======== SUPPLIED DATA ========
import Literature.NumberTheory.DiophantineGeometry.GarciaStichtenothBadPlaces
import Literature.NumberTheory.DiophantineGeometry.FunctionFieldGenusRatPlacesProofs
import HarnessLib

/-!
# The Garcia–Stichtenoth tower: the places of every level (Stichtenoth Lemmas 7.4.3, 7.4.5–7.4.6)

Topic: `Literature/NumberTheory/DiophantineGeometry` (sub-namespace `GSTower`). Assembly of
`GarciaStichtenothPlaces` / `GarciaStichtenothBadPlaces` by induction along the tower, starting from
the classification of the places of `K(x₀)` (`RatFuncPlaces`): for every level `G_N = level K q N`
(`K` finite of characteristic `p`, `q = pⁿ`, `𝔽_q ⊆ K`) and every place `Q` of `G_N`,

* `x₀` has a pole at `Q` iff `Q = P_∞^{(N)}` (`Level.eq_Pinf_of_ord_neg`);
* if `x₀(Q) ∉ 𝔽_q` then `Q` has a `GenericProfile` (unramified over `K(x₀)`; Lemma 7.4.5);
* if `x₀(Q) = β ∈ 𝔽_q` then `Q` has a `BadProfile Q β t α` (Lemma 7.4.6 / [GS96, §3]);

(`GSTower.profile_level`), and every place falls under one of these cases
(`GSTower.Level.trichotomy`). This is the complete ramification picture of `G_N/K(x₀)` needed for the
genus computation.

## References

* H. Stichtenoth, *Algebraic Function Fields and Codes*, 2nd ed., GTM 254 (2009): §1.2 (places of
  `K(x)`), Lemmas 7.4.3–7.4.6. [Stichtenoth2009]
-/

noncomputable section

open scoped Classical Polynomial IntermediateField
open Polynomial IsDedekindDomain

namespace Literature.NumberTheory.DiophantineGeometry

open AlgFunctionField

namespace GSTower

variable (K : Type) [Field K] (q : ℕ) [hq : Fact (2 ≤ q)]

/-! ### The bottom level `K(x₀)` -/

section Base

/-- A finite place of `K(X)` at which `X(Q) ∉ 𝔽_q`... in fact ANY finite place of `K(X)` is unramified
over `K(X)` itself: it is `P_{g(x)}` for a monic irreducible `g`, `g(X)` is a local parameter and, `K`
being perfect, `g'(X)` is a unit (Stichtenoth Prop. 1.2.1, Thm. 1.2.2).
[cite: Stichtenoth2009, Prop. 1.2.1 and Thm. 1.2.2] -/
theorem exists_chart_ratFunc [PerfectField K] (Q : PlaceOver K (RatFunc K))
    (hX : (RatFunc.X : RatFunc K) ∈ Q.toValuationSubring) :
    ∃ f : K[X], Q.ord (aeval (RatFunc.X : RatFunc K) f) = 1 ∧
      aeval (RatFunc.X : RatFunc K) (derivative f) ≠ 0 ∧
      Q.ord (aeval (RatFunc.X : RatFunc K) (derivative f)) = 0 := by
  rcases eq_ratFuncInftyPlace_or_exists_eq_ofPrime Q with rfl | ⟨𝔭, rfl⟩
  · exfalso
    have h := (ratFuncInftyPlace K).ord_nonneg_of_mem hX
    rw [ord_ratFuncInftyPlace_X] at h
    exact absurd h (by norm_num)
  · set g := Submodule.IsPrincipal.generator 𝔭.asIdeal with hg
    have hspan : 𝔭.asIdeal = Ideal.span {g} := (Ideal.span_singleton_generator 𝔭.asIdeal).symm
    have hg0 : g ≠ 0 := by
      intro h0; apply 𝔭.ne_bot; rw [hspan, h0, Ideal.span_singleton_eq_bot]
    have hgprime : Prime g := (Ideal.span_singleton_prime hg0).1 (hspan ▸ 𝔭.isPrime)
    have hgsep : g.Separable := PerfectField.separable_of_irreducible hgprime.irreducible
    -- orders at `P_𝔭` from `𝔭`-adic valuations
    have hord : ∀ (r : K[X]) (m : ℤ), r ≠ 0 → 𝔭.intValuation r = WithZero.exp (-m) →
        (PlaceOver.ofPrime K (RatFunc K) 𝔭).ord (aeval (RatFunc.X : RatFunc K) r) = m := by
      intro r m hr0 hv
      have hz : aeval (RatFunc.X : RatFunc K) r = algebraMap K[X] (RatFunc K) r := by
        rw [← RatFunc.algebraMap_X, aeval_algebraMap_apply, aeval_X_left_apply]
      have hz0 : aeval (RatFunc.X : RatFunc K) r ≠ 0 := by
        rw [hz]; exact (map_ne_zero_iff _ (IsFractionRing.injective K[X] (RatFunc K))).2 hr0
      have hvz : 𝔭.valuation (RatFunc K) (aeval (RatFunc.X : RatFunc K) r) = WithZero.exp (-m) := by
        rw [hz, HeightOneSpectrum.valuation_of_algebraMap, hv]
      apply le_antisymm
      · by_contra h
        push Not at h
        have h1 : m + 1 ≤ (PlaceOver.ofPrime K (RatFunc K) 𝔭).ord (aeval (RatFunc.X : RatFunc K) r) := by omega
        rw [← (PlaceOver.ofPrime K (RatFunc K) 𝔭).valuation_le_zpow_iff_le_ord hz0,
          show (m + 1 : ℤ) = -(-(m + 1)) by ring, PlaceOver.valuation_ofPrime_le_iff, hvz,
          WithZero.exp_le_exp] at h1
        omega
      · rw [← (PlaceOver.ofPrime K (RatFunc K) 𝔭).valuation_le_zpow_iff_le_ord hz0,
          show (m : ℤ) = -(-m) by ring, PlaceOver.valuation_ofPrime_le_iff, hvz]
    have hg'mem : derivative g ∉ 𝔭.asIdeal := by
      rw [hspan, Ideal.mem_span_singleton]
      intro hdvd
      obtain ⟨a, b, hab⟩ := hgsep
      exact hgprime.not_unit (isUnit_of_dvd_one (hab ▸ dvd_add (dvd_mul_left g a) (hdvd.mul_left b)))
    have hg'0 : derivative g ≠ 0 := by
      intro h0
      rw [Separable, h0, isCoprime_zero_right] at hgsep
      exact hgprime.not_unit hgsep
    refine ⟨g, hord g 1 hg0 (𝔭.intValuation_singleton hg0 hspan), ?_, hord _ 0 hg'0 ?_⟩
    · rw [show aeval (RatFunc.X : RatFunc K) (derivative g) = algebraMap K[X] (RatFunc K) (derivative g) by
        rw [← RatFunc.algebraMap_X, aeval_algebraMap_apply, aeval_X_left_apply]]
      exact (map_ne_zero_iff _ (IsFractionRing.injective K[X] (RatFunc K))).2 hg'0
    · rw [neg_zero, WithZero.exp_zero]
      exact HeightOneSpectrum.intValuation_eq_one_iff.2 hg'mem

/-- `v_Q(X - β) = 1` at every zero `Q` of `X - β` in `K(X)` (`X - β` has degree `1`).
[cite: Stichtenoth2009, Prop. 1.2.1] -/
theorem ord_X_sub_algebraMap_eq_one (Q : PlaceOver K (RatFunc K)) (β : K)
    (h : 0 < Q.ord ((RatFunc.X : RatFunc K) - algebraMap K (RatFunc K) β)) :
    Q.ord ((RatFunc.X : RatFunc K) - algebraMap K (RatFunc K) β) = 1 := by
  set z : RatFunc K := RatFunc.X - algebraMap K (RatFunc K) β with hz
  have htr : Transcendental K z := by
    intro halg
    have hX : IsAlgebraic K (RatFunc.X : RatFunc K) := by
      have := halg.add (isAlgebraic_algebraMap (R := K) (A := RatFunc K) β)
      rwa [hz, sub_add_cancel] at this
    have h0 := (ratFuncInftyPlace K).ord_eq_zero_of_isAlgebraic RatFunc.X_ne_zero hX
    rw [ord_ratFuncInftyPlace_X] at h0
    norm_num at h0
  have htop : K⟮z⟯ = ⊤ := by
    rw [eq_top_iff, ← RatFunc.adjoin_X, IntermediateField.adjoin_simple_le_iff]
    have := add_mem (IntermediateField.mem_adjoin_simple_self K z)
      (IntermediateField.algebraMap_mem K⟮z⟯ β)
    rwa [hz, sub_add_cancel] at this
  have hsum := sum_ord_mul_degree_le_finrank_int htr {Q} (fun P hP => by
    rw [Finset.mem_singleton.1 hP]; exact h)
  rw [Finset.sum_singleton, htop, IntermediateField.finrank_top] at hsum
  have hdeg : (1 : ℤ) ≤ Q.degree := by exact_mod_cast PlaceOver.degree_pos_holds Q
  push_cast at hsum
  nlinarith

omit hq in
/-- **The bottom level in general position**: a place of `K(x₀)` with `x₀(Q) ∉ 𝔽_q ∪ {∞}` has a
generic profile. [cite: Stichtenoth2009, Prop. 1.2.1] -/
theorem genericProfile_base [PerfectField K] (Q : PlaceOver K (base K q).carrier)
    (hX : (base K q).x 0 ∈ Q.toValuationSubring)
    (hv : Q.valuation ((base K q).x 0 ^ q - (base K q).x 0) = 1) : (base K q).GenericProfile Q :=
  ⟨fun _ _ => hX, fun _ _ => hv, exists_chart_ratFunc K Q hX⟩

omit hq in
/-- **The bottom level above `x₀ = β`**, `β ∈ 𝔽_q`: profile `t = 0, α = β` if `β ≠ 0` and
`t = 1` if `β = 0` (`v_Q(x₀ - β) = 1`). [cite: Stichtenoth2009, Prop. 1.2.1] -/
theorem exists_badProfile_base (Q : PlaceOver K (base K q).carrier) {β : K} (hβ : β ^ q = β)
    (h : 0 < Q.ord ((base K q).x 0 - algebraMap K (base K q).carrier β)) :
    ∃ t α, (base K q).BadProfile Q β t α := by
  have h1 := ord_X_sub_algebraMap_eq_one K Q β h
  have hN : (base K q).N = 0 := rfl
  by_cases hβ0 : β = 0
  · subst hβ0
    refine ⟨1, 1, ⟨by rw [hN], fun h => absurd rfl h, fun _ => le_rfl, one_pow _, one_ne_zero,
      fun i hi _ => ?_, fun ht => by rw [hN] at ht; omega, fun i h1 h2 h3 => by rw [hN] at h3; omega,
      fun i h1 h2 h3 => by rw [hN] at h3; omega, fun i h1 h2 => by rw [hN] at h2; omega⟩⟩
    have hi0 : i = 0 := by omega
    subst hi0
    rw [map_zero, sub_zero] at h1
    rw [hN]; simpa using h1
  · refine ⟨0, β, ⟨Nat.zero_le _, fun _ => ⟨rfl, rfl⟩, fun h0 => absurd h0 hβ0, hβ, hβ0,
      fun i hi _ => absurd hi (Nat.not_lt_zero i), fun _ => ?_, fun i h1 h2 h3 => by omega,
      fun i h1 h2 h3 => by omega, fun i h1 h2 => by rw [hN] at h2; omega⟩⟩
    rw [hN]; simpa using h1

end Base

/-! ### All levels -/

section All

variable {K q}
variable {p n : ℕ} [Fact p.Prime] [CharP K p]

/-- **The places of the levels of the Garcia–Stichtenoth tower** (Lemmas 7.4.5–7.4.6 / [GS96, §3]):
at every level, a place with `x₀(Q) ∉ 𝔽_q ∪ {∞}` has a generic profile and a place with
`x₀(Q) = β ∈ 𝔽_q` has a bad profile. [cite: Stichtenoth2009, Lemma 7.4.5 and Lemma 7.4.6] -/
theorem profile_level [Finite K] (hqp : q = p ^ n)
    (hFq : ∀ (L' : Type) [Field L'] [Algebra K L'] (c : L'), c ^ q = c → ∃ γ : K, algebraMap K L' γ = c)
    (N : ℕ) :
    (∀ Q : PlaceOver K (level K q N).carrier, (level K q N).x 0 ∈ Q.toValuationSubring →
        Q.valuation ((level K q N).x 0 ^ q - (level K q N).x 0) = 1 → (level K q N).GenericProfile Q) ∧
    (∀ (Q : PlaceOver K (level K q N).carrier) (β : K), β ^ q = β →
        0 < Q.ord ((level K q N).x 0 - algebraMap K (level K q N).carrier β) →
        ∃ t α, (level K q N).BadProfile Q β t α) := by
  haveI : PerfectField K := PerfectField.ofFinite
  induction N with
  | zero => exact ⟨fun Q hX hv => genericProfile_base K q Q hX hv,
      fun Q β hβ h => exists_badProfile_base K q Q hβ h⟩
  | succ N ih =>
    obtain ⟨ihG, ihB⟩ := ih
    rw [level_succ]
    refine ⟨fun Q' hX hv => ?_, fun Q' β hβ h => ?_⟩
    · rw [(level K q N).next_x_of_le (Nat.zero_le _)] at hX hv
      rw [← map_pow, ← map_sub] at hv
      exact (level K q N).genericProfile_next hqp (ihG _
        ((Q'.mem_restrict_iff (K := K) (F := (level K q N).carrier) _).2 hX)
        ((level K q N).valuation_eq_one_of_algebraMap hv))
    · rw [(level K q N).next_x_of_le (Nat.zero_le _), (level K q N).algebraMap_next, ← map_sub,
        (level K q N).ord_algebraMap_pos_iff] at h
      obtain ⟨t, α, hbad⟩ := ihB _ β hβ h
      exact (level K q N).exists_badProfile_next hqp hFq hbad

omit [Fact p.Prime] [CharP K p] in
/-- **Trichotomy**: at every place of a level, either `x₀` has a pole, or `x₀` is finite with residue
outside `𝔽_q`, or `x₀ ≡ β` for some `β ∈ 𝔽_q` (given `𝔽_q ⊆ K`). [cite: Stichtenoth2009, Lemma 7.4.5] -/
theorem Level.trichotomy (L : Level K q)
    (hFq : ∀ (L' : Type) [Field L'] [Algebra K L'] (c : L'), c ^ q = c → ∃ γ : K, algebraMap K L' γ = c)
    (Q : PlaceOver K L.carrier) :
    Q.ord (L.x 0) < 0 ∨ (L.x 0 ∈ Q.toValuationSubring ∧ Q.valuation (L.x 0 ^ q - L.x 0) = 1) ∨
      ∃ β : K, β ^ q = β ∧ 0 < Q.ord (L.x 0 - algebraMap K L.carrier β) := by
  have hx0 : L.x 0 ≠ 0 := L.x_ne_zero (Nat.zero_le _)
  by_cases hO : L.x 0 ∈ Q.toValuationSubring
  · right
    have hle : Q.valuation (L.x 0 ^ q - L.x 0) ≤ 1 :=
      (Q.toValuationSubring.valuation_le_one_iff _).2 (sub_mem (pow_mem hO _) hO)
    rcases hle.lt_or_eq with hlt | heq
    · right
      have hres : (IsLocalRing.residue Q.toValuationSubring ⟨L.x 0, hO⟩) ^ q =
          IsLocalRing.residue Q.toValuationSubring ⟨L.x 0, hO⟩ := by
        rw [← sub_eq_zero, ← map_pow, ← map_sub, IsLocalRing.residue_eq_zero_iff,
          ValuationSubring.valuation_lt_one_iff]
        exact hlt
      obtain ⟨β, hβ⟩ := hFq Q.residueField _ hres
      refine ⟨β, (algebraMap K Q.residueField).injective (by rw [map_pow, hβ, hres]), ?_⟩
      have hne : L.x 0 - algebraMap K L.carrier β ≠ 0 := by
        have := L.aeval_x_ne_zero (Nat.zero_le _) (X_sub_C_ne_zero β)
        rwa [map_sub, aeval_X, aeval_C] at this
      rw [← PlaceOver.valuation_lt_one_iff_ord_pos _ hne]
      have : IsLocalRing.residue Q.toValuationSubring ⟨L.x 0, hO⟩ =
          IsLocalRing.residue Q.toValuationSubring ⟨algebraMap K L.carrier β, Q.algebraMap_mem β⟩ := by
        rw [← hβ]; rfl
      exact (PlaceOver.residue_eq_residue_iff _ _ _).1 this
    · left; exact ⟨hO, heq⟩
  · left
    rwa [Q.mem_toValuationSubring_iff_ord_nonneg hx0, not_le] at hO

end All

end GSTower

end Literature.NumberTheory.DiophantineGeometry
========
======== SUPPLIED DATA ========
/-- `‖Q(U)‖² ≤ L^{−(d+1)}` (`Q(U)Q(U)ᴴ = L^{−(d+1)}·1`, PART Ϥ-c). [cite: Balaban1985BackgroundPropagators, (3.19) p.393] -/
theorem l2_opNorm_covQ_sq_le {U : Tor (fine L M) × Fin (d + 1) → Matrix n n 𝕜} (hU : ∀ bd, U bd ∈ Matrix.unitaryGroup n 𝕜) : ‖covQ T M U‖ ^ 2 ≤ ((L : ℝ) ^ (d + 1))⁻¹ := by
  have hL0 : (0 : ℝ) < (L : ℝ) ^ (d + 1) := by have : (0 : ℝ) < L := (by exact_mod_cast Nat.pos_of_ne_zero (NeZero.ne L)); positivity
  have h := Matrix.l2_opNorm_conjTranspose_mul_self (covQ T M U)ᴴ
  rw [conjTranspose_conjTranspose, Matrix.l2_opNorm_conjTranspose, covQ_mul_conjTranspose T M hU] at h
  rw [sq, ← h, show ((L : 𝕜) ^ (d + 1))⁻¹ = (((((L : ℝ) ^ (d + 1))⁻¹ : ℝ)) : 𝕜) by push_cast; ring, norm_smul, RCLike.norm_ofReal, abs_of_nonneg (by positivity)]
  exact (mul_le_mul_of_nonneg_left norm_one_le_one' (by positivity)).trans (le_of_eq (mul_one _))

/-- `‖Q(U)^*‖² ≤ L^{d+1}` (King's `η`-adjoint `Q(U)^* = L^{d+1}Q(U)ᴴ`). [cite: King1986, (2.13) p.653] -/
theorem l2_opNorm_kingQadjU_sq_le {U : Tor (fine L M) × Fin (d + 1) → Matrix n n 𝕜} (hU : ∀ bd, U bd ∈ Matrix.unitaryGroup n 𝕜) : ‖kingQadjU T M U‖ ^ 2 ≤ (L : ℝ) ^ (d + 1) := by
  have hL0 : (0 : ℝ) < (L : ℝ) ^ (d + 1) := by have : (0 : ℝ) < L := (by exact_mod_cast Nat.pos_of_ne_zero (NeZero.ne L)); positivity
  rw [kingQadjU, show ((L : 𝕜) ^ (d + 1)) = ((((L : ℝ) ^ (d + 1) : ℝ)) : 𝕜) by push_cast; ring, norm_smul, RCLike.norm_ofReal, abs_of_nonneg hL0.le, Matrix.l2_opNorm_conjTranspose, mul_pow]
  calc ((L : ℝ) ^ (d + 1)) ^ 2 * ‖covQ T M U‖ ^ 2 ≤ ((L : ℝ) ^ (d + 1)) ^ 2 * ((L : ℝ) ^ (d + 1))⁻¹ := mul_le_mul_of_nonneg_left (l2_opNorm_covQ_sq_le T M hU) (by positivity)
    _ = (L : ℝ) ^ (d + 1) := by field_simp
========
The job here is to find each line above with the word "omega" and copy it.

OUTPUT OF THE TASK:
        have h1 : m + 1 ≤ (PlaceOver.ofPrime K (RatFunc K) 𝔭).ord (aeval (RatFunc.X : RatFunc K) r) := by omega
        omega
      fun i hi _ => ?_, fun ht => by rw [hN] at ht; omega, fun i h1 h2 h3 => by rw [hN] at h3; omega,
      fun i h1 h2 h3 => by rw [hN] at h3; omega, fun i h1 h2 => by rw [hN] at h2; omega⟩⟩
    have hi0 : i = 0 := by omega
      fun i hi _ => absurd hi (Nat.not_lt_zero i), fun _ => ?_, fun i h1 h2 h3 => by omega,
      fun i h1 h2 h3 => by omega, fun i h1 h2 => by rw [hN] at h2; omega⟩⟩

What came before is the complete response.